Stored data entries
import Summits.QuantumFields.BalabanUV.Beta.GAN24.CombQuarticStepTransport
import Summits.QuantumFields.BalabanUV.Beta.GAN24.T2RecursionAffine
import Summits.QuantumFields.BalabanUV.Beta.GAN24.MultiplierExchangeBondSums
import Summits.QuantumFields.BalabanUV.Beta.GAN24.LinSandwichShape
import Summits.QuantumFields.BalabanUV.Beta.GAN24.LinT2CoDressed
import Summits.QuantumFields.BalabanUV.Beta.GAN24.LegPushNest
import Summits.QuantumFields.BalabanUV.Beta.SymCorrectorPair
import Summits.QuantumFields.BalabanUV.Beta.HessKerDressedUnits
import Summits.QuantumFields.BalabanUV.Beta.FP.NestedDressingKernel

/-!
# `BalabanUV.Beta.GAN24.CombLin4Transport` — binder row G-an2-4 ∕ (CONV-C), W-slot, TRANSFER-III: **THE LINEAR STEP `lin4` OF A `Ψ̂_S`-CONJUGATED KERNEL IS THE LINEAR STEP ON THE
# FOUR-VARIABLE-TRANSPORTED BI-TABLE** ((C-1) of leaf-03's sizing note v0.5; the `lin4` twin of road-P2 g55's M.43 `e3OfK_conj_psiKS` ∕ M.45 `e4OfKW_conj_psiKS`):
# `lin4 c (Ψ̂ ∘ K ∘ Ψ̂ᵀ) n T b b′ = lin4 c K n (𝒯₄ T) b b′`, `𝒯₄ T κ u κ′ u′ := Ψ̂ᵀ ∘ (slotPsiS r n (slotPsiS r n T κ u) κ′ u′ ∘ Ψ̂)` (two source slots by the face sums —
# d1-formalise-leaf-03's `SymCorrectorPair.vertex2OfK_conj_psiKS` —, the two kernel legs by the congruence — road-P2's M.43 §2 `conj_vertexOfK_eq_vertexOfK_conj` twice —, the outer
# correctors dropped by the `mm`-read — M.45 §1 `mmRead_conj_psiKS`), and leg units commute with the conjugation (`unitK_conj_psiKS`).

NOT IN PRINT; OUR BOOKKEEPING (G-an2-4 crux team (2), leaf prover `b2b-balaban-gan24-formalise-leaf-03`, gen 79).  [folklore] kernel bookkeeping BY NAME; 0 `def`, 0 cited facts, 0 `def … : Prop`,
0 sorry.  HONEST DEPENDENCY (verbatim): «continuum YM on T⁴ ⇐ BetaPertH ∧ nine spine estimates (0/9 proved); BetaPertH ⇐ (D1) ∧ (D4) ∧ CAP+tail; G-an2-4 gates asym, D1 and NE2/3/4.»
WHAT THIS IS NOT: NOT the cell rows ((C-6) composes this with `PsiTableDefectOfDivergences` and leaf-06's (E) cell), NOT a letter, NOT a value; the (III′) campaign is NOT asked (an2 W-4);
zero weight; NEVER «G-an2-4 closed» as (CONV-C); NOT D1, NOT `BetaPertH`, NOT continuum, NOT Clay.  2026-08-25.
-/

noncomputable section

open Finset
open scoped BigOperators
open Literature.MathematicalPhysics.QuantumFieldTheory
open Literature.MathematicalPhysics.QuantumFieldTheory.Balaban1983to89
open Literature.MathematicalPhysics.QuantumFieldTheory.Balaban1983to89.Beta
open ExpKernelCalculus (MKer Site BiLoc Decays comp)
open OneStepResolventKernel (Fib LocStencil)
open OneStepKernelFamily (vertexOfK)
open HessKerRate (scaleK)
open AffineAveraging (box)
open BalabanCompositeJets (LocStencil₂)
open SecondOrderResponse (vertex2OfK cBi)
open KernelWard (bdd_of_biLoc)
open Summit.QuantumFields.BalabanUV.Beta.TameKernelCalculus
open Summit.QuantumFields.BalabanUV.Beta.HessKerDressedUnits (unitK legScale legScale_inl legScale_inr)
open Summit.QuantumFields.BalabanUV.Beta.SymCorrectorKernel (psiKS psiKS_inl_inr psiKS_inr_inl spr_psiKS)
open Summit.QuantumFields.BalabanUV.Beta.ChartConjugationRelative (spr_comp)
open Summit.QuantumFields.BalabanUV.Beta.SymCorrectorFace (slotPsiS)
open Summit.QuantumFields.BalabanUV.Beta.SymCorrectorSockets (locStencil₂_slotPsiS₂)
open Summit.QuantumFields.BalabanUV.Beta.SymCorrectorPair (vertex2OfK_conj_psiKS)
open Summit.QuantumFields.BalabanUV.Beta.KernelWardCoarseExchange (comp_add_of_bdd add_comp_of_bdd abs_comp_le_of_spr_left)
open Summit.QuantumFields.BalabanUV.Beta.FP.NestedDressingKernel (comp_scaleK_of_comm scaleK_comp_of_comm)
open Summit.QuantumFields.BalabanUV.Beta.GAN24.T2RecursionAffine (lin4 vsym lin4_apply)
open Summit.QuantumFields.BalabanUV.Beta.GAN24.LinT2CoDressed (locStencil_slice locStencil_vertexOfK_slice)
open Summit.QuantumFields.BalabanUV.Beta.GAN24.MultiplierExchangeBondSums (loc_vertexOfK)
open Summit.QuantumFields.BalabanUV.Beta.GAN24.LinSandwichShape (biLoc_vsym_far)
open Summit.QuantumFields.BalabanUV.Beta.GAN24.LegPushNest (comp_smul_right)
open Summit.QuantumFields.BalabanUV.Beta.GAN24.CombCubicStepTransport (conj_vertexOfK_eq_vertexOfK_conj)
open Summit.QuantumFields.BalabanUV.Beta.GAN24.CombQuarticStepTransport (mmRead_conj_psiKS)

namespace Summit.QuantumFields.BalabanUV.Beta.GAN24.CombLin4Transport

variable {d : ℕ} {n : ℕ} (hn : 0 < n) {r : Fin (d + 1) → ℕ} (hr : r ∈ box (d + 1) n)

/-! ## §1 Leg units commute with the `Ψ̂_S` conjugation -/

section Units

variable (r) (n) (sf sm : ℝ)

omit hn hr in
/-- [folklore] `Ψ̂_S` preserves the leg type: `Ψ̂ x y a b · s(b) = s(a) · Ψ̂ x y a b` for leg-type-constant weights. -/
theorem psiKS_mul_legScale (x y : Fin (d + 1) → ℤ) (a b : Fib d) : psiKS r n x y a b * legScale sf sm b = legScale sf sm a * psiKS r n x y a b := by
  rcases a with α | m <;> rcases b with β | m'
  · rw [legScale_inl, legScale_inl, mul_comm]
  · rw [psiKS_inl_inr, zero_mul, mul_zero]
  · rw [psiKS_inr_inl, zero_mul, mul_zero]
  · rw [legScale_inr, legScale_inr, mul_comm]

omit hn hr in
/-- [folklore] … and for `Ψ̂_Sᵀ`: `s(f) · Ψ̂ᵀ y z f c = Ψ̂ᵀ y z f c · s(c)`. -/
theorem legScale_mul_trK_psiKS (y z : Fin (d + 1) → ℤ) (f c : Fib d) : legScale sf sm f * trK (psiKS r n) y z f c = trK (psiKS r n) y z f c * legScale sf sm c := by
  rw [trK_apply]
  rcases f with α | m <;> rcases c with β | m'
  · rw [legScale_inl, legScale_inl, mul_comm]
  · rw [psiKS_inr_inl, zero_mul, mul_zero]
  · rw [psiKS_inl_inr, zero_mul, mul_zero]
  · rw [legScale_inr, legScale_inr, mul_comm]

omit hn hr in
/-- [folklore] **LEG UNITS COMMUTE WITH THE `Ψ̂_S` CONJUGATION**: `unitK s_f s_m (Ψ̂ ∘ K ∘ Ψ̂ᵀ) = Ψ̂ ∘ unitK s_f s_m K ∘ Ψ̂ᵀ` (road FP's `comp_scaleK_of_comm ∕ scaleK_comp_of_comm`). -/
theorem unitK_conj_psiKS (K : MKer (d + 1) (Fib d)) :
    unitK sf sm (comp (comp (psiKS r n) K) (trK (psiKS r n))) = comp (comp (psiKS r n) (unitK sf sm K)) (trK (psiKS r n)) := by
  unfold unitK
  rw [comp_scaleK_of_comm (psiKS_mul_legScale n r sf sm), scaleK_comp_of_comm (legScale_mul_trK_psiKS n r sf sm)]

end Units

/-! ## §2 The symmetrised bi-vertex of a conjugated kernel and its leg congruence -/

include hn hr

/-- [folklore] **THE SYMMETRISED BI-VERTEX OF `Ψ̂ ∘ K ∘ Ψ̂ᵀ` IS THE ONE OF `K` ON THE DOUBLY SLOT-TRANSPORTED TABLE** (d1-formalise-leaf-03's `vertex2OfK_conj_psiKS` on both summands). -/
theorem vsym_conj_psiKS {K : MKer (d + 1) (Fib d)} (hK : Spr K)
    {T : Fin (d + 1) → Site (d + 1) → Fin (d + 1) → Site (d + 1) → MKer (d + 1) (Fib d)} {CT δT : ℝ} (hT : LocStencil₂ T CT δT) (hδT : 0 < δT)
    (μ : Fin (d + 1)) (y : Site (d + 1)) (ν : Fin (d + 1)) (y' : Site (d + 1)) :
    vsym (comp (comp (psiKS r n) K) (trK (psiKS r n))) n T μ y ν y' = vsym K n (fun α x => slotPsiS r n (slotPsiS r n T α x)) μ y ν y' := by
  unfold vsym
  rw [vertex2OfK_conj_psiKS hn hr hK hT hδT μ y ν y', vertex2OfK_conj_psiKS hn hr hK hT hδT ν y' μ y]

omit hn hr in
/-- [folklore] **THE LEG CONGRUENCE OF THE SYMMETRISED BI-VERTEX PASSES TO THE TABLE ENTRIES** (spread `P`, spread `K`, `LocStencil₂` table at a positive rate): `Pᵀ ∘ vsym K n T b b′ ∘ P =
vsym K n (κ u κ′ u′ ↦ Pᵀ ∘ T κ u κ′ u′ ∘ P) b b′` — road-P2 g55's M.43 §2 `conj_vertexOfK_eq_vertexOfK_conj` twice per summand (the vertex's column weights are scalars), the congruence
distributed over `½ • (· + ·)` by an5's bounded-additivity of `comp`. -/
theorem conj_vsym_eq_vsym_conj {P K : MKer (d + 1) (Fib d)} (hP : Spr P) (hK : Spr K)
    {T : Fin (d + 1) → Site (d + 1) → Fin (d + 1) → Site (d + 1) → MKer (d + 1) (Fib d)} {CT δT : ℝ} (hT : LocStencil₂ T CT δT) (hδT : 0 < δT)
    (μ : Fin (d + 1)) (y : Site (d + 1)) (ν : Fin (d + 1)) (y' : Site (d + 1)) :
    comp (comp (trK P) (vsym K n T μ y ν y')) P = vsym K n (fun κ u κ' u' => comp (comp (trK P) (T κ u κ' u')) P) μ y ν y' := by
  obtain ⟨CK, δK, hδK, hKd⟩ := id hK
  have hK2 : ∃ δ C : ℝ, 0 < δ ∧ 0 ≤ C ∧ Decays K C δ := ⟨δK, |CK|, hδK, abs_nonneg CK, decays_of_le hKd le_rfl⟩
  -- common rate
  set m : ℝ := min δK δT with hm
  have hm0 : 0 < m := lt_min hδK hδT
  have hKm : Decays K (|CK|) m := decays_of_le hKd (min_le_left _ _)
  have hTm : LocStencil₂ T CT m := hT.mono (min_le_right _ _)
  -- the two vertex words, conjugated
  have conj2 : ∀ (b : Fin (d + 1)) (w : Site (d + 1)) (b' : Fin (d + 1)) (w' : Site (d + 1)),
      comp (comp (trK P) (vertex2OfK K n T b w b' w')) P = vertex2OfK K n (fun κ u κ' u' => comp (comp (trK P) (T κ u κ' u')) P) b w b' w' := by
    intro b w b' w'
    -- outer vertex: its stencil family `κ u ↦ vertexOfK K n (T κ u) b' w'` is local
    have hS := locStencil_vertexOfK_slice (N := n) hKm hm0 hTm b' w'
    unfold SecondOrderResponse.vertex2OfK
    rw [conj_vertexOfK_eq_vertexOfK_conj (N := n) hP hK2 hS hm0 b w]
    congr 1
    funext κ u
    exact conj_vertexOfK_eq_vertexOfK_conj (N := n) hP hK2 (locStencil_slice hTm hm0.le κ u) (half_pos hm0) b' w'
  -- distribute the congruence over `½ • (V₁ + V₂)`
  have hV : ∀ (b : Fin (d + 1)) (w : Site (d + 1)) (b' : Fin (d + 1)) (w' : Site (d + 1)),
      ∃ B : ℝ, ∀ x z a c, |vertex2OfK K n T b w b' w' x z a c| ≤ B := by
    intro b w b' w'
    have h := SecondOrderResponse.vertexFamily₂_vertex2OfK (N := n) hKm (abs_nonneg CK) hTm hm0 b w b' w'
    exact ⟨_, fun x z a c => bdd_of_biLoc h (by positivity) x z a c⟩
  obtain ⟨B₁, hB₁⟩ := hV μ y ν y'
  obtain ⟨B₂, hB₂⟩ := hV ν y' μ y
  have hPt : Spr (trK P) := hP.trK
  -- bounds of the left-conjugated words (for the right distribution)
  obtain ⟨CP, δP, hδP, hPd⟩ := id hP
  have hPtV : ∀ {V : MKer (d + 1) (Fib d)} {B : ℝ}, (∀ x z a c, |V x z a c| ≤ B) → ∃ B' : ℝ, ∀ x z a c, |comp (trK P) V x z a c| ≤ B' := by
    intro V B hVB
    have hB0 : 0 ≤ B := (abs_nonneg _).trans (hVB 0 0 (Sum.inl 0) (Sum.inl 0))
    exact ⟨_, fun x z a c => abs_comp_le_of_spr_left (decays_trK hPd) hδP hVB x z a c⟩
  obtain ⟨B₁', hB₁'⟩ := hPtV hB₁
  obtain ⟨B₂', hB₂'⟩ := hPtV hB₂
  unfold vsym
  have smul_comp : ∀ (c : ℝ) (A B : MKer (d + 1) (Fib d)), comp (c • A) B = c • comp A B := by
    intro c A B
    funext x z a e
    simp only [ExpKernelCalculus.comp, Pi.smul_apply, smul_eq_mul]
    rw [← tsum_mul_left]
    refine tsum_congr fun y => ?_
    rw [Finset.mul_sum]
    exact Finset.sum_congr rfl fun _ _ => by ring
  rw [comp_smul_right, comp_add_of_bdd hPt hB₁ hB₂, smul_comp, add_comp_of_bdd hP hB₁' hB₂', conj2, conj2]

/-! ## §3 The linear step of a conjugated kernel -/

/-- [folklore] **THE SANDWICH WORD**: for spread `K`, `Ψ̂ = psiKS r n`, `K′ := Ψ̂ ∘ K ∘ Ψ̂ᵀ` and a localised `W`:
`K′ ∘ W ∘ K′ = Ψ̂ ∘ ((K ∘ (Ψ̂ᵀ ∘ W ∘ Ψ̂)) ∘ K) ∘ Ψ̂ᵀ` (tame re-association; road-P2 g55's M.45 `word` pattern, here as a lemma). -/
theorem conj_sandwich {K W : MKer (d + 1) (Fib d)} (hK : Spr K) (hW : Loc W) :
    comp (comp (comp (comp (psiKS r n) K) (trK (psiKS r n))) W) (comp (comp (psiKS r n) K) (trK (psiKS r n)))
      = comp (comp (psiKS r n) (comp (comp K (comp (comp (trK (psiKS r n)) W) (psiKS r n))) K)) (trK (psiKS r n)) := by
  set P : MKer (d + 1) (Fib d) := psiKS r n with hP
  have hΨ : Spr P := spr_psiKS hn hr
  have hΨt : Spr (trK P) := hΨ.trK
  have hPK : Spr (comp P K) := spr_comp hΨ hK
  have hK' : Spr (comp (comp P K) (trK P)) := spr_comp hPK hΨt
  have hPtW : Loc (comp (trK P) W) := hΨt.comp_loc hW
  have hA : Loc (comp K (comp (trK P) W)) := hK.comp_loc hPtW
  have hAP : Loc (comp (comp K (comp (trK P) W)) P) := hA.comp_spr hΨ
  have hX : Loc (comp K (comp (comp (trK P) W) P)) := hK.comp_loc (hPtW.comp_spr hΨ)
  have hZ : Loc (comp (comp K (comp (comp (trK P) W) P)) K) := hX.comp_spr hK
  have h1 : comp (comp (comp P K) (trK P)) W = comp P (comp K (comp (trK P) W)) := by
    rw [← comp_assoc_tame hPK.tame hΨt.tame hW.tame, ← comp_assoc_tame hΨ.tame hK.tame hPtW.tame]
  have h2 : comp (comp K (comp (trK P) W)) (comp (comp P K) (trK P)) = comp (comp (comp K (comp (comp (trK P) W) P)) K) (trK P) := by
    rw [comp_assoc_tame hA.tame hPK.tame hΨt.tame, comp_assoc_tame hA.tame hΨ.tame hK.tame, ← comp_assoc_tame hK.tame hPtW.tame hΨ.tame]
  rw [h1, ← comp_assoc_tame hΨ.tame hA.tame hK'.tame, h2, comp_assoc_tame hΨ.tame hZ.tame hΨt.tame]

/-- **(C-1): THE LINEAR STEP OF A `Ψ̂_S`-CONJUGATED KERNEL IS THE LINEAR STEP ON THE FOUR-VARIABLE-TRANSPORTED BI-TABLE** [our bookkeeping; folklore composition]
(spread `K`, `LocStencil₂` table at a positive rate, `0 < n`, `r ∈ box (d+1) n`, `Ψ̂ = psiKS r n`, any `c`, every slot pair and bond pair):
`lin4 c (Ψ̂ ∘ K ∘ Ψ̂ᵀ) n T κ u κ′ u′ = lin4 c K n (𝒯₄ T) κ u κ′ u′`, `𝒯₄ T κ₁ u₁ κ₂ u₂ := Ψ̂ᵀ ∘ slotPsiS r n (slotPsiS r n T κ₁ u₁) κ₂ u₂ ∘ Ψ̂` (left-first bracketing) —
§2 `vsym_conj_psiKS` (the two source slots), `conj_sandwich` + M.45 §1 `mmRead_conj_psiKS` (the outer correctors drop under the `mm`-read), §2 `conj_vsym_eq_vsym_conj` (the two kernel legs). -/
theorem lin4_conj_psiKS {K : MKer (d + 1) (Fib d)} (hK : Spr K)
    {T : Fin (d + 1) → Site (d + 1) → Fin (d + 1) → Site (d + 1) → MKer (d + 1) (Fib d)} {CT δT : ℝ} (hT : LocStencil₂ T CT δT) (hδT : 0 < δT) (c : ℝ)
    (κ : Fin (d + 1)) (u : Site (d + 1)) (κ' : Fin (d + 1)) (u' : Site (d + 1)) :
    lin4 c (comp (comp (psiKS r n) K) (trK (psiKS r n))) n T κ u κ' u'
      = lin4 c K n (fun κ₁ u₁ κ₂ u₂ => comp (comp (trK (psiKS r n)) (slotPsiS r n (slotPsiS r n T κ₁ u₁) κ₂ u₂)) (psiKS r n)) κ u κ' u' := by
  have hΨ : Spr (psiKS r n) := spr_psiKS hn hr
  -- the doubly slot-transported table is a `LocStencil₂` family (TT5)
  have hT₂ := locStencil₂_slotPsiS₂ hn r hT hδT.le
  -- its symmetrised bi-vertex through `K` is localised
  obtain ⟨CK, δK, hδK, hKd⟩ := id hK
  set m : ℝ := min δK δT with hm
  have hm0 : 0 < m := lt_min hδK hδT
  have hKm : Decays K (|CK|) m := decays_of_le hKd (min_le_left _ _)
  have hT₂m := hT₂.mono (min_le_right δK δT)
  have hW : Loc (vsym K n (fun α x => slotPsiS r n (slotPsiS r n T α x)) κ u κ' u') := by
    have h := biLoc_vsym_far (N := n) hKm (abs_nonneg CK) hm0 hT₂m κ u κ' u'
    exact ⟨_, _, _, _, by positivity, h⟩
  rw [lin4_apply, lin4_apply, vsym_conj_psiKS hn hr hK hT hδT, conj_sandwich hn hr hK hW, mmRead_conj_psiKS,
    conj_vsym_eq_vsym_conj (n := n) hΨ hK hT₂ hδT κ u κ' u']

/-- [folklore] **(C-1), RIGHT-FIRST BRACKETING** (the form of `PsiLegDefectOfDivergences` ∕ `PsiTableDefectOfDivergences`): the same with `𝒯₄ T κ₁ u₁ κ₂ u₂ := Ψ̂ᵀ ∘ (slotPsiS r n (slotPsiS r n T κ₁ u₁) κ₂ u₂ ∘ Ψ̂)`
(tame re-association of each localised slice, `TameKernelCalculus.comp_assoc_tame`). -/
theorem lin4_conj_psiKS' {K : MKer (d + 1) (Fib d)} (hK : Spr K)
    {T : Fin (d + 1) → Site (d + 1) → Fin (d + 1) → Site (d + 1) → MKer (d + 1) (Fib d)} {CT δT : ℝ} (hT : LocStencil₂ T CT δT) (hδT : 0 < δT) (c : ℝ)
    (κ : Fin (d + 1)) (u : Site (d + 1)) (κ' : Fin (d + 1)) (u' : Site (d + 1)) :
    lin4 c (comp (comp (psiKS r n) K) (trK (psiKS r n))) n T κ u κ' u'
      = lin4 c K n (fun κ₁ u₁ κ₂ u₂ => comp (trK (psiKS r n)) (comp (slotPsiS r n (slotPsiS r n T κ₁ u₁) κ₂ u₂) (psiKS r n))) κ u κ' u' := by
  have hΨ : Spr (psiKS r n) := spr_psiKS hn hr
  have hT₂ := locStencil₂_slotPsiS₂ hn r hT hδT.le
  have e : (fun κ₁ u₁ κ₂ u₂ => comp (trK (psiKS r n)) (comp (slotPsiS r n (slotPsiS r n T κ₁ u₁) κ₂ u₂) (psiKS r n)))
      = fun κ₁ u₁ κ₂ u₂ => comp (comp (trK (psiKS r n)) (slotPsiS r n (slotPsiS r n T κ₁ u₁) κ₂ u₂)) (psiKS r n) := by
    funext κ₁ u₁ κ₂ u₂
    have hL : Loc (slotPsiS r n (slotPsiS r n T κ₁ u₁) κ₂ u₂) := ⟨_, _, _, _, hδT, hT₂ κ₁ u₁ κ₂ u₂⟩
    exact comp_assoc_tame hΨ.trK.tame hL.tame hΨ.tame
  rw [e]
  exact lin4_conj_psiKS hn hr hK hT hδT c κ u κ' u'

end Summit.QuantumFields.BalabanUV.Beta.GAN24.CombLin4Transport

end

* **What you need to do**: Once you have read through the entries, say how many of their lines include the string "continuum" and give nothing but that number.

* **Answer to this problem**: 2